* _Problem to solve_:
Starting at the top of the entries below, set down every line exactly, please, until you reach the line with "# The pulled-bridge", which is included too.

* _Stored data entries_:
import Literature.Probability.RandomPlanarGeometry.SAWPulledBridgeGain
import Literature.Probability.RandomPlanarGeometry.SAWPulledFreeEnergyZ2
import Mathlib.Analysis.Subadditive
import HarnessLib

/-!
# The pulled-bridge free energy `λ_B(y) = lim N⁻¹ log Z^B_N(y)` exists (Fekete); X26/X27 as statements about `λ_B`

Topic `Literature/Probability/RandomPlanarGeometry` (sits on top of `SAWPulledBridgeGain.lean` (X27 «PULL-GAIN»:
`Zd.pulledBridgeZ_mul_le`, `Zd.pulledBridgeZ_geometric_lower`) and `SAWPulledFreeEnergyZ2.lean` (X26 «PULL-ENCL»:
`SAW.pulledBridgeZ_two_lower`, `SAW.driftZ_two_upper`, `Zd.pulledBridgeZ_le_driftZ`)).
Sources. Fekete's lemma (Madras–Slade Lemma 1.2.2 = Mathlib `Subadditive.tendsto_lim`) applied to `-log Z^B_N(y)`,
subadditive by bridge concatenation (`Zd.pulledBridgeZ_mul_le`, [cite: Beaton2015, §3 (p.4: "B(x,y) … bridges can be
concatenated")]; Janse van Rensburg (2009, cite-level, not held as a bib entry) and [cite: Beaton2015, §2 (p.3 L19–L21)] state the existence of the pulled free
energy for half-space walks; for BRIDGES it is the one-line Fekete argument formalised here (every `d`, every `y > 0`).

## Contents (namespace `Literature.Probability.RandomPlanarGeometry.SAW.Zd`; all PROVED; one def)

* `count_le_count_one_pow` (`c_N ≤ c_1^N`), `pulledBridgeZ_le_pow` (`Z^B_N(y) ≤ (c_1 max(1,y))^N`);
* **`exists_tendsto_log_pulledBridgeZ_div`** — for `y > 0`: `∃ λ, N⁻¹ log Z^B_N(y) → λ ∧ ∀ N ≥ 1, N⁻¹ log Z^B_N(y) ≤ λ`;
* `pulledBridgeFreeEnergy d y` (def, the limit) with `tendsto_pulledBridgeFreeEnergy`, `log_div_le_pulledBridgeFreeEnergy`
  (`λ_B = sup`), `log_le_pulledBridgeFreeEnergy_of_geometric` / `pulledBridgeFreeEnergy_le_log_of_geometric` (transfer of
  geometric finite-`N` bounds to `λ_B`);
* **`log_connectiveConstant_add_exp_le_pulledBridgeFreeEnergy`** — X27 as printed-style free-energy statement:
  `λ_B(y) ≥ log(μ + e^{-2/(y-1)})` for every `y > 1`, every `d`;
* **`pulledBridgeFreeEnergy_two_two_mem`** — X26 (K1 edition) as a free-energy statement on `ℤ²`:
  `log(1250/351) ≤ λ_B(2) ≤ log(7206013/2000000)`, i.e. `e^{λ_B(2)} ∈ [3.5612…, 3.6030065]`.

Provenance: lane «pcv-sawmu», typed and proved by a-idea-1 gen 7 (2026-08-22T07:07:27Z), filed by a-p6; 0 sorries; standard axioms except the `ℤ²` upper half, which
inherits the declared `native_decide` certificate `FiniteMemory.checkW_16_2_1` from X26.
-/

noncomputable section

open Finset Filter Topology Literature.Probability.LatticeModels
open Literature.Probability.RandomPlanarGeometry.SAW
open scoped BigOperators

namespace Literature.Probability.RandomPlanarGeometry.SAW.Zd

/-- `c_N ≤ c_1^N` (submultiplicativity).
[cite: MadrasSlade1993, Lemma 1.2.2 (Fekete); Beaton2015, §3] -/
theorem count_le_count_one_pow (d N : ℕ) : (Zd.count (d + 1) N : ℝ) ≤ (Zd.count (d + 1) 1 : ℝ) ^ N := by
  induction N with
  | zero => simp [Zd.count_zero]
  | succ n ih =>
    calc (Zd.count (d + 1) (n + 1) : ℝ) ≤ (Zd.count (d + 1) n : ℝ) * Zd.count (d + 1) 1 := by
          exact_mod_cast Zd.count_add_le (d + 1) n 1
      _ ≤ (Zd.count (d + 1) 1 : ℝ) ^ n * Zd.count (d + 1) 1 :=
          mul_le_mul_of_nonneg_right ih (Nat.cast_nonneg _)
      _ = (Zd.count (d + 1) 1 : ℝ) ^ (n + 1) := by rw [pow_succ]

/-- Crude exponential upper bound: `Z^B_N(y) ≤ (c_1 · max(1,y))^N`.
[cite: MadrasSlade1993, Lemma 1.2.2 (Fekete); Beaton2015, §3] -/
theorem pulledBridgeZ_le_pow (d N : ℕ) {y : ℝ} (hy : 0 < y) :
    pulledBridgeZ (d + 1) N y ≤ ((Zd.count (d + 1) 1 : ℝ) * max 1 y) ^ N := by
  classical
  rw [pulledBridgeZ_eq_sum_bridges]
  have hterm : ∀ ω ∈ Zd.bridges (d + 1) N, y ^ (ω N 0).toNat ≤ (max 1 y) ^ N := by
    intro ω hω
    have hsp : (ω N 0).toNat ≤ N := by
      have := span_le_of_mem_bridges hω
      omega
    calc y ^ (ω N 0).toNat ≤ (max 1 y) ^ (ω N 0).toNat :=
          pow_le_pow_left₀ hy.le (le_max_right _ _) _
      _ ≤ (max 1 y) ^ N := pow_le_pow_right₀ (le_max_left _ _) hsp
  have hsub : Zd.bridges (d + 1) N ⊆ Zd.saws (d + 1) N := fun ω hω => (Zd.mem_bridges.1 hω).1
  calc ∑ ω ∈ Zd.bridges (d + 1) N, y ^ (ω N 0).toNat
      ≤ ∑ _ω ∈ Zd.bridges (d + 1) N, (max 1 y) ^ N := Finset.sum_le_sum hterm
    _ = (Zd.bridges (d + 1) N).card * (max 1 y) ^ N := by rw [Finset.sum_const, nsmul_eq_mul]
    _ ≤ (Zd.count (d + 1) N : ℝ) * (max 1 y) ^ N := by
        refine mul_le_mul_of_nonneg_right ?_ (by positivity)
        rw [← Zd.card_saws]; exact_mod_cast Finset.card_le_card hsub
    _ ≤ (Zd.count (d + 1) 1 : ℝ) ^ N * (max 1 y) ^ N :=
        mul_le_mul_of_nonneg_right (count_le_count_one_pow d N) (by positivity)
    _ = ((Zd.count (d + 1) 1 : ℝ) * max 1 y) ^ N := by rw [mul_pow]

/-- **PROVED — the pulled-bridge free energy exists** (Fekete on `-log Z^B_N(y)`, subadditive by
`pulledBridgeZ_mul_le`, bounded below by `pulledBridgeZ_le_pow`): for every `y > 0` there is `λ` with
`N⁻¹ log Z^B_N(y) → λ` and `N⁻¹ log Z^B_N(y) ≤ λ` for every `N ≥ 1` (`λ = sup_N N⁻¹ log Z^B_N(y)`).
[cite: MadrasSlade1993, Lemma 1.2.2 (Fekete); Beaton2015, §3] -/
theorem exists_tendsto_log_pulledBridgeZ_div (d : ℕ) {y : ℝ} (hy : 0 < y) :
    ∃ lam : ℝ, Tendsto (fun N : ℕ => Real.log (pulledBridgeZ (d + 1) N y) / N) atTop (𝓝 lam) ∧
      ∀ N : ℕ, 1 ≤ N → Real.log (pulledBridgeZ (d + 1) N y) / N ≤ lam := by
  set u : ℕ → ℝ := fun N => -Real.log (pulledBridgeZ (d + 1) N y) with hu_def
  have hpos := fun N => pulledBridgeZ_pos d N hy
  have hu : Subadditive u := by
    intro m n
    simp only [hu_def]
    have hlog := Real.log_le_log (mul_pos (hpos m) (hpos n)) (pulledBridgeZ_mul_le d m n hy.le)
    rw [Real.log_mul (hpos m).ne' (hpos n).ne'] at hlog
    linarith
  have hK1 : (1 : ℝ) ≤ (Zd.count (d + 1) 1 : ℝ) * max 1 y := by
    have h1 : (1 : ℝ) ≤ Zd.count (d + 1) 1 := by exact_mod_cast Zd.one_le_count (d + 1) 1
    calc (1 : ℝ) = 1 * 1 := (mul_one 1).symm
      _ ≤ (Zd.count (d + 1) 1 : ℝ) * max 1 y := mul_le_mul h1 (le_max_left _ _) zero_le_one (by linarith)
  have hK : (0 : ℝ) < (Zd.count (d + 1) 1 : ℝ) * max 1 y := by linarith
  have hbdd : BddBelow (Set.range fun n : ℕ => u n / n) := by
    refine ⟨-Real.log ((Zd.count (d + 1) 1 : ℝ) * max 1 y), ?_⟩
    rintro _ ⟨n, rfl⟩
    rcases Nat.eq_zero_or_pos n with rfl | hn
    · simp only [Nat.cast_zero, div_zero, Left.neg_nonpos_iff]
      exact Real.log_nonneg hK1
    · have hlog := Real.log_le_log (hpos n) (pulledBridgeZ_le_pow d n hy)
      rw [Real.log_pow] at hlog
      simp only [hu_def]
      rw [le_div_iff₀ (by exact_mod_cast hn : (0 : ℝ) < n)]
      linarith
  refine ⟨-hu.lim, ?_, ?_⟩
  · exact (hu.tendsto_lim hbdd).neg.congr fun n => by simp [hu_def, neg_div]
  · intro N hN
    have := hu.lim_le_div hbdd (show N ≠ 0 by omega)
    simp only [hu_def, neg_div] at this
    linarith

/-- `λ_B(y)`, the pulled-bridge free energy (the limit; characterised by `tendsto_pulledBridgeFreeEnergy`).
[cite: MadrasSlade1993, Lemma 1.2.2 (Fekete); Beaton2015, §3] -/
def pulledBridgeFreeEnergy (d : ℕ) [NeZero d] (y : ℝ) : ℝ :=
  limUnder atTop fun N : ℕ => Real.log (pulledBridgeZ d N y) / N

/-- `N⁻¹ log Z^B_N(y) → λ_B(y)` for `y > 0`.
[cite: MadrasSlade1993, Lemma 1.2.2 (Fekete); Beaton2015, §3] -/
theorem tendsto_pulledBridgeFreeEnergy (d : ℕ) {y : ℝ} (hy : 0 < y) :
    Tendsto (fun N : ℕ => Real.log (pulledBridgeZ (d + 1) N y) / N) atTop
      (𝓝 (pulledBridgeFreeEnergy (d + 1) y)) := by
  obtain ⟨lam, hlam, -⟩ := exists_tendsto_log_pulledBridgeZ_div d hy
  exact tendsto_nhds_limUnder ⟨lam, hlam⟩

/-- `λ_B(y) = sup`: every single length bounds the free energy from below, `N⁻¹ log Z^B_N(y) ≤ λ_B(y)`.
[cite: MadrasSlade1993, Lemma 1.2.2 (Fekete); Beaton2015, §3] -/
theorem log_div_le_pulledBridgeFreeEnergy (d : ℕ) {y : ℝ} (hy : 0 < y) {N : ℕ} (hN : 1 ≤ N) :
    Real.log (pulledBridgeZ (d + 1) N y) / N ≤ pulledBridgeFreeEnergy (d + 1) y := by
  obtain ⟨lam, hlam, hle⟩ := exists_tendsto_log_pulledBridgeZ_div d hy
  rw [tendsto_nhds_unique (tendsto_pulledBridgeFreeEnergy d hy) hlam]
  exact hle N hN

/-- Transfer of a geometric LOWER bound: `C ρ^N ≤ Z^B_N(y)` for all `N` ⇒ `log ρ ≤ λ_B(y)`.
[cite: MadrasSlade1993, Lemma 1.2.2 (Fekete); Beaton2015, §3] -/
theorem log_le_pulledBridgeFreeEnergy_of_geometric (d : ℕ) {y C ρ : ℝ} (hy : 0 < y) (hC : 0 < C)
    (hρ : 0 < ρ) (h : ∀ N : ℕ, C * ρ ^ N ≤ pulledBridgeZ (d + 1) N y) :
    Real.log ρ ≤ pulledBridgeFreeEnergy (d + 1) y := by
  have ht := tendsto_pulledBridgeFreeEnergy d hy
  have hlow : Tendsto (fun N : ℕ => Real.log C / N + Real.log ρ) atTop (𝓝 (0 + Real.log ρ)) :=
    (tendsto_const_div_atTop_nhds_zero_nat (Real.log C)).add tendsto_const_nhds
  rw [zero_add] at hlow
  refine le_of_tendsto_of_tendsto hlow ht (Filter.eventually_atTop.2 ⟨1, fun N hN => ?_⟩)
  have hN0 : (0 : ℝ) < N := by exact_mod_cast hN
  have hlog := Real.log_le_log (by positivity) (h N)
  rw [Real.log_mul hC.ne' (pow_pos hρ N).ne', Real.log_pow] at hlog
  show Real.log C / N + Real.log ρ ≤ Real.log (pulledBridgeZ (d + 1) N y) / N
  rw [div_add' _ _ _ hN0.ne', div_le_div_iff_of_pos_right hN0]
  linarith

/-- Transfer of a geometric UPPER bound: `Z^B_N(y) ≤ C K^N` for all `N` ⇒ `λ_B(y) ≤ log K`.
[cite: MadrasSlade1993, Lemma 1.2.2 (Fekete); Beaton2015, §3] -/
theorem pulledBridgeFreeEnergy_le_log_of_geometric (d : ℕ) {y C K : ℝ} (hy : 0 < y) (hC : 0 < C)
    (hK : 0 < K) (h : ∀ N : ℕ, pulledBridgeZ (d + 1) N y ≤ C * K ^ N) :
    pulledBridgeFreeEnergy (d + 1) y ≤ Real.log K := by
  have ht := tendsto_pulledBridgeFreeEnergy d hy
  have hupp : Tendsto (fun N : ℕ => Real.log C / N + Real.log K) atTop (𝓝 (0 + Real.log K)) :=
    (tendsto_const_div_atTop_nhds_zero_nat (Real.log C)).add tendsto_const_nhds
  rw [zero_add] at hupp
  refine le_of_tendsto_of_tendsto ht hupp (Filter.eventually_atTop.2 ⟨1, fun N hN => ?_⟩)
  have hN0 : (0 : ℝ) < N := by exact_mod_cast hN
  have hlog := Real.log_le_log (pulledBridgeZ_pos d N hy) (h N)
  rw [Real.log_mul hC.ne' (pow_pos hK N).ne', Real.log_pow] at hlog
  show Real.log (pulledBridgeZ (d + 1) N y) / N ≤ Real.log C / N + Real.log K
  rw [div_add' _ _ _ hN0.ne', div_le_div_iff_of_pos_right hN0]
  linarith

/-- **X27 as a free-energy statement** (every `d`, every `y > 1`): `λ_B(y) ≥ log(μ + e^{-2/(y-1)}) > log μ`.
[cite: MadrasSlade1993, Lemma 1.2.2 (Fekete); Beaton2015, §3] -/
theorem log_connectiveConstant_add_exp_le_pulledBridgeFreeEnergy (d : ℕ) {y : ℝ} (hy : 1 < y) :
    Real.log (Zd.connectiveConstant (d + 1) + Real.exp (-(2 / (y - 1)))) ≤ pulledBridgeFreeEnergy (d + 1) y := by
  have hμ := Zd.connectiveConstant_pos (d + 1)
  have hKpos : 0 < Zd.connectiveConstant (d + 1) + Real.exp (-(2 / (y - 1))) := by positivity
  refine le_of_forall_lt_imp_le_of_dense fun c hc => ?_
  have hρ : Real.exp c < Zd.connectiveConstant (d + 1) + Real.exp (-(2 / (y - 1))) := by
    rwa [← Real.lt_log_iff_exp_lt hKpos]
  obtain ⟨C, hC, hCN⟩ := pulledBridgeZ_geometric_lower d hy (Real.exp_pos c) hρ
  have := log_le_pulledBridgeFreeEnergy_of_geometric d (by linarith) hC (Real.exp_pos c) hCN
  rwa [Real.log_exp] at this


/-- **X26 «PULL-ENCL» (K1 edition) as a free-energy statement on `ℤ²`**: `log(1250/351) ≤ λ_B(2) ≤ log(7206013/2000000)`
(`e^{λ_B(2)} ∈ [3.5612…, 3.6030065]`; lower half: tilted Kraft span-1 family, standard axioms; upper half: the
`native_decide` certificate `checkW_16_2_1` via `SAW.driftZ_two_upper` and `Z^B ≤ Z`).
[cite: Beaton2015, Theorem 1; GuttmannJensenWhittington2013, Table 1 (numerical context)] -/
theorem pulledBridgeFreeEnergy_two_two_mem :
    Real.log (1250 / 351) ≤ pulledBridgeFreeEnergy 2 2 ∧
      pulledBridgeFreeEnergy 2 2 ≤ Real.log (7206013 / 2000000) := by
  obtain ⟨κ, hκ, hlow⟩ := pulledBridgeZ_two_lower
  refine ⟨log_le_pulledBridgeFreeEnergy_of_geometric 1 (by norm_num) hκ (by norm_num) hlow,
    pulledBridgeFreeEnergy_le_log_of_geometric 1 (y := 2) (C := 2 ^ 41) (by norm_num) (by norm_num)
      (by norm_num) fun N => ?_⟩
  calc pulledBridgeZ (1 + 1) N 2 ≤ driftZ 2 N (Real.log 2) := pulledBridgeZ_le_driftZ 2 N (by norm_num)
    _ ≤ 2 ^ 41 * (7206013 / 2000000 : ℝ) ^ N := driftZ_two_upper N

end Literature.Probability.RandomPlanarGeometry.SAW.Zd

* _Solution for this exercise_:
import Literature.Probability.RandomPlanarGeometry.SAWPulledBridgeGain
import Literature.Probability.RandomPlanarGeometry.SAWPulledFreeEnergyZ2
import Mathlib.Analysis.Subadditive
import HarnessLib

/-!
# The pulled-bridge free energy `λ_B(y) = lim N⁻¹ log Z^B_N(y)` exists (Fekete); X26/X27 as statements about `λ_B`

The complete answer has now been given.